→ TASK DESCRIPTION
Take the entries below and print only the lines from the one with "-- (a) delete" through the one with "have h1 := hD v", exactly as they stand, both ends included.

→ PROVIDED RECORDS
import Mathlib
import Summits.Ventures.PercRepro.TriangleCapSquareSumArith
import Summits.Ventures.PercRepro.TriangleCapVertexLeaf
import Summits.Ventures.PercRepro.TriangleCapDeficiency

/-!
# PercRepro — THE SQUARE-SUM BOUND FOR TRIANGLE-FREE GRAPHS WITH BOUNDED DEGREE (p3, gen 55; part 299)

**THEOREM** (`sum_deg_sq_le_sqMax`): every triangle-free graph with `s ≤ D²` edges and every degree `≤ D` has

  **`Σ_v d(v)² ≤ sqMax s D = m D (D + m) + r (r + 2 m + 1)`**   (`s = m D + r`, `r < D`)

— the square sum of the NESTED bipartite configuration (part 298).  Proof by induction on `D`, then on `s`:
(a) a vertex `w` of degree `D` is deleted — `Σ d² = Σ d′² + D² + D + 2 Σ_{u ∼ w} (d(u) − 1)` (part 190's
`sum_deg_sq_deleteIncidenceSet`) and, the neighbourhood of `w` being independent, its edges are distinct:
`Σ_{u ∼ w} (d(u) − 1) = attach ≤ s − D` (`sum_nbhd_deg_pred_le`); the induction hypothesis at `s − D` and THE
STEP `sqMax s D + D = sqMax (s − D) D + D² + 2 s` close the case EXACTLY; (b) if no vertex has degree `D`, every
degree is `≤ D − 1`: for `s ≤ (D − 1)²` the statement at `D − 1` and THE MONOTONICITY `sqMax s (D − 1) ≤ sqMax s D`,
otherwise the regular bound `Σ d² ≤ 2 s (D − 1)` and THE REGULAR COMPARISON.  Consequences: the same bound for
the off-degrees of any vertex `w` (the off-edge graph `H.deleteIncidenceSet w`, `sum_offDeg_sq_le_sqMax`) and
THE NESTED LOWER BOUND OF THE BAND `t (t + 1) ≤ 2 j + sqMax t D` for every graph of the band with every
off-degree `≤ D` and `t ≤ D²` (`band_ge_nested`; the identity `2 j = t (t + 1) + 2 |inside| − Σ_v c(v)²`,
`band_eq_of_offDeg_sq`).  Axioms: standard.
-/

namespace PercRepro

namespace TriangleCap

namespace C047

open Finset

variable {V : Type*} [Fintype V] [DecidableEq V]

/-- `Σ_{u ∼ w} (d(u) − 1) = attach H w`: a neighbour of `w` has degree `1 + offDeg`. -/
theorem sum_nbhd_deg_pred_eq_attach (H : SimpleGraph V) [DecidableRel H.Adj] (w : V) :
    ∑ u ∈ univ.filter (fun u => H.Adj w u), (deg H u - 1) = attach H w := by
  unfold attach
  apply sum_congr rfl
  intro u hu
  rw [mem_filter] at hu
  have hne : u ≠ w := fun h => H.irrefl (h ▸ hu.2)
  rw [deg_eq_boole_add_offDeg H w u hne, if_pos hu.2]
  omega

/-- **THE NEIGHBOURHOOD SUM:** in a triangle-free graph `Σ_{u ∼ w} (d(u) − 1) + d(w) ≤ s` — the neighbourhood of
`w` is independent, so the edges at its members are distinct. -/
theorem sum_nbhd_deg_pred_le (H : SimpleGraph V) [DecidableRel H.Adj] (hfree : H.CliqueFree 3) (w : V) :
    ∑ u ∈ univ.filter (fun u => H.Adj w u), (deg H u - 1) + deg H w ≤ H.edgeFinset.card := by
  rw [sum_nbhd_deg_pred_eq_attach]
  have h1 := attach_le H hfree w
  have h2 := card_offEdges_add_deg H w
  omega

/-- Deleting the edges at `w` does not increase any degree. -/
theorem deg_deleteIncidenceSet_le (H : SimpleGraph V) [DecidableRel H.Adj] (w v : V) :
    deg (H.deleteIncidenceSet w) v ≤ deg H v := by
  by_cases hv : v = w
  · rw [hv, deg_deleteIncidenceSet_self]
    exact Nat.zero_le _
  · rw [deg_deleteIncidenceSet H w v hv]
    split_ifs <;> omega

omit [DecidableEq V] in
/-- **THE REGULAR BOUND:** `Σ_v d(v)² ≤ 2 s D` when every degree is `≤ D`. -/
theorem sum_deg_sq_le_regular (H : SimpleGraph V) [DecidableRel H.Adj] (D : ℕ) (hD : ∀ v, deg H v ≤ D) :
    ∑ v, deg H v * deg H v ≤ 2 * (H.edgeFinset.card * D) := by
  have hsum : ∑ v, deg H v = 2 * H.edgeFinset.card := by
    simp_rw [deg_eq_degree]
    exact H.sum_degrees_eq_twice_card_edges
  calc ∑ v, deg H v * deg H v ≤ ∑ v, deg H v * D := sum_le_sum (fun v _ => Nat.mul_le_mul_left _ (hD v))
    _ = (∑ v, deg H v) * D := by rw [sum_mul]
    _ = 2 * (H.edgeFinset.card * D) := by rw [hsum]; ring

/-- **THE SQUARE-SUM BOUND FOR TRIANGLE-FREE GRAPHS:** every triangle-free graph with `s ≤ D²` edges and every
degree `≤ D` has `Σ_v d(v)² ≤ sqMax s D` — the square sum of the nested configuration. -/
theorem sum_deg_sq_le_sqMax (D : ℕ) : ∀ (s : ℕ) (H : SimpleGraph V) [DecidableRel H.Adj], H.CliqueFree 3 →
    H.edgeFinset.card = s → (∀ v, deg H v ≤ D) → s ≤ D * D → ∑ v, deg H v * deg H v ≤ sqMax s D := by
  induction D with
  | zero =>
    intro s H _ _ hs hD hsD
    have hs0 : s = 0 := by omega
    subst hs0
    rw [sqMax_zero]
    apply le_of_eq
    apply sum_eq_zero
    intro v _
    have h0 : deg H v = 0 := Nat.le_zero.mp (hD v)
    simp [h0]
  | succ d ih =>
    intro s
    induction s using Nat.strong_induction_on with
    | _ s ihs =>
      intro H _ hfree hs hD hsD
      by_cases hex : ∃ w, deg H w = d + 1
      · -- (a) delete a vertex of degree `d + 1`
        obtain ⟨w, hw⟩ := hex
        have hfree' : (H.deleteIncidenceSet w).CliqueFree 3 := hfree.anti (H.deleteIncidenceSet_le w)
        have hcard' : (H.deleteIncidenceSet w).edgeFinset.card = s - (d + 1) := by
          rw [SimpleGraph.card_edgeFinset_deleteIncidenceSet, ← deg_eq_degree, hw, hs]
        have hD' : ∀ v, deg (H.deleteIncidenceSet w) v ≤ d + 1 :=
          fun v => (deg_deleteIncidenceSet_le H w v).trans (hD v)
        have hsd : d + 1 ≤ s := by
          have := card_offEdges_add_deg H w
          omega
        have hIH := ihs (s - (d + 1)) (by omega) (H.deleteIncidenceSet w) hfree' hcard' hD' (by omega)
        have hdec := sum_deg_sq_deleteIncidenceSet H w
        have hnb := sum_nbhd_deg_pred_le H hfree w
        have hstep := sqMax_step s (d + 1) (by omega) hsd
        rw [hw] at hdec hnb
        rw [hs] at hnb
        generalize hq : (d + 1) * (d + 1) = q at hdec hstep
        omega
      · -- (b) every degree is `≤ d`
        have hD' : ∀ v, deg H v ≤ d := fun v => by
          have h1 := hD v
          have h2 : deg H v ≠ d + 1 := fun h => hex ⟨v, h⟩
          omega
        by_cases hsd : s ≤ d * d
        · have h1 := ih s H hfree hs hD' hsd
          have h2 := sqMax_mono s d hsd
          omega
        · have h1 := sum_deg_sq_le_regular H d hD'
          rw [hs] at h1
          have h2 := sqMax_ge_regular s d (by omega) hsD
          omega

/-- **THE SQUARE SUM OF THE OFF-DEGREES:** `Σ_v offDeg w v² ≤ sqMax t D` for every triangle-free `H`, every
vertex `w` with `t` off-edges, every off-degree `≤ D` and `t ≤ D²` — the off-edge graph `H.deleteIncidenceSet w`
is triangle-free with `t` edges and degrees the off-degrees. -/
theorem sum_offDeg_sq_le_sqMax (H : SimpleGraph V) [DecidableRel H.Adj] (hfree : H.CliqueFree 3) (w : V)
    (t D : ℕ) (ht : (offEdges H w).card = t) (hD : ∀ v, offDeg H w v ≤ D) (htD : t ≤ D * D) :
    ∑ v, offDeg H w v * offDeg H w v ≤ sqMax t D := by
  have h := sum_deg_sq_le_sqMax D t (H.deleteIncidenceSet w) (hfree.anti (H.deleteIncidenceSet_le w))
    (by rw [card_edgeFinset_deleteIncidenceSet_eq_offEdges, ht])
    (fun v => by rw [deg_deleteIncidenceSet_eq_offDeg]; exact hD v) htD
  simp_rw [deg_deleteIncidenceSet_eq_offDeg] at h
  exact h

/-- **THE BAND VALUE THROUGH THE OFF-DEGREE SQUARES:** `2 j + Σ_v c(v)² = t (t + 1) + 2 |inside|` for a
triangle-free `H` with `s` edges, `w` of degree `s − t ≥ 1`, at the band value `2 j`. -/
theorem band_eq_of_offDeg_sq (H : SimpleGraph V) [DecidableRel H.Adj] (hfree : H.CliqueFree 3) (s t j : ℕ)
    (hs : H.edgeFinset.card = s) (w : V) (hw : deg H w + t = s) (hw1 : 1 ≤ deg H w)
    (hj : ∑ v, deg H v * deg H v + 2 * (t * (s - t - 1)) + 2 * j = s * (s + 1)) :
    2 * j + ∑ v, offDeg H w v * offDeg H w v = t * (t + 1) + 2 * (insideEdges H w).card := by
  have hdec := sum_deg_sq_vertex_decomposition H w
  have hatt := attach_add_card_inside H hfree w
  have hsq := sum_deg_sq_deleteIncidenceSet_eq_offAdjPairs H w
  simp_rw [deg_deleteIncidenceSet_eq_offDeg] at hsq
  have hcard := card_offEdges_add_deg H w
  have ht : (offEdges H w).card = t := by omega
  rw [ht] at hdec hatt hsq
  obtain ⟨x, hx⟩ : ∃ x, deg H w = x := ⟨_, rfl⟩
  rw [hx] at hdec hw hw1
  subst hw
  rw [Nat.add_sub_cancel] at hj
  set Q := ∑ v, deg H v * deg H v with hQ
  set S := ∑ v, offDeg H w v * offDeg H w v with hS
  set A := attach H w with hA
  set P := offAdjPairs H w with hP
  set I := (insideEdges H w).card with hI
  have e1 : x - 1 + 1 = x := by omega
  zify [hw1] at hj hdec hatt hsq ⊢
  linear_combination hj - hdec + hsq - 2 * hatt

/-- **THE NESTED LOWER BOUND OF THE BAND:** `t (t + 1) ≤ 2 j + sqMax t D` for every triangle-free `H` with `s`
edges, `w` of degree `s − t ≥ 1`, every off-degree `≤ D` and `t ≤ D²` — the band value is at least that of the
nested configuration `(D^m, r)` with its conjugate rows. -/
theorem band_ge_nested (H : SimpleGraph V) [DecidableRel H.Adj] (hfree : H.CliqueFree 3) (s t j D : ℕ)
    (hs : H.edgeFinset.card = s) (w : V) (hw : deg H w + t = s) (hw1 : 1 ≤ deg H w)
    (hj : ∑ v, deg H v * deg H v + 2 * (t * (s - t - 1)) + 2 * j = s * (s + 1))
    (hD : ∀ v, offDeg H w v ≤ D) (htD : t ≤ D * D) : t * (t + 1) ≤ 2 * j + sqMax t D := by
  have hid := band_eq_of_offDeg_sq H hfree s t j hs w hw hw1 hj
  have hle := sum_offDeg_sq_le_sqMax H hfree w t D (by have := card_offEdges_add_deg H w; omega) hD htD
  omega

end C047

end TriangleCap

end PercRepro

→ EXPECTED ANSWER
      · -- (a) delete a vertex of degree `d + 1`
        obtain ⟨w, hw⟩ := hex
        have hfree' : (H.deleteIncidenceSet w).CliqueFree 3 := hfree.anti (H.deleteIncidenceSet_le w)
        have hcard' : (H.deleteIncidenceSet w).edgeFinset.card = s - (d + 1) := by
          rw [SimpleGraph.card_edgeFinset_deleteIncidenceSet, ← deg_eq_degree, hw, hs]
        have hD' : ∀ v, deg (H.deleteIncidenceSet w) v ≤ d + 1 :=
          fun v => (deg_deleteIncidenceSet_le H w v).trans (hD v)
        have hsd : d + 1 ≤ s := by
          have := card_offEdges_add_deg H w
          omega
        have hIH := ihs (s - (d + 1)) (by omega) (H.deleteIncidenceSet w) hfree' hcard' hD' (by omega)
        have hdec := sum_deg_sq_deleteIncidenceSet H w
        have hnb := sum_nbhd_deg_pred_le H hfree w
        have hstep := sqMax_step s (d + 1) (by omega) hsd
        rw [hw] at hdec hnb
        rw [hs] at hnb
        generalize hq : (d + 1) * (d + 1) = q at hdec hstep
        omega
      · -- (b) every degree is `≤ d`
        have hD' : ∀ v, deg H v ≤ d := fun v => by
          have h1 := hD v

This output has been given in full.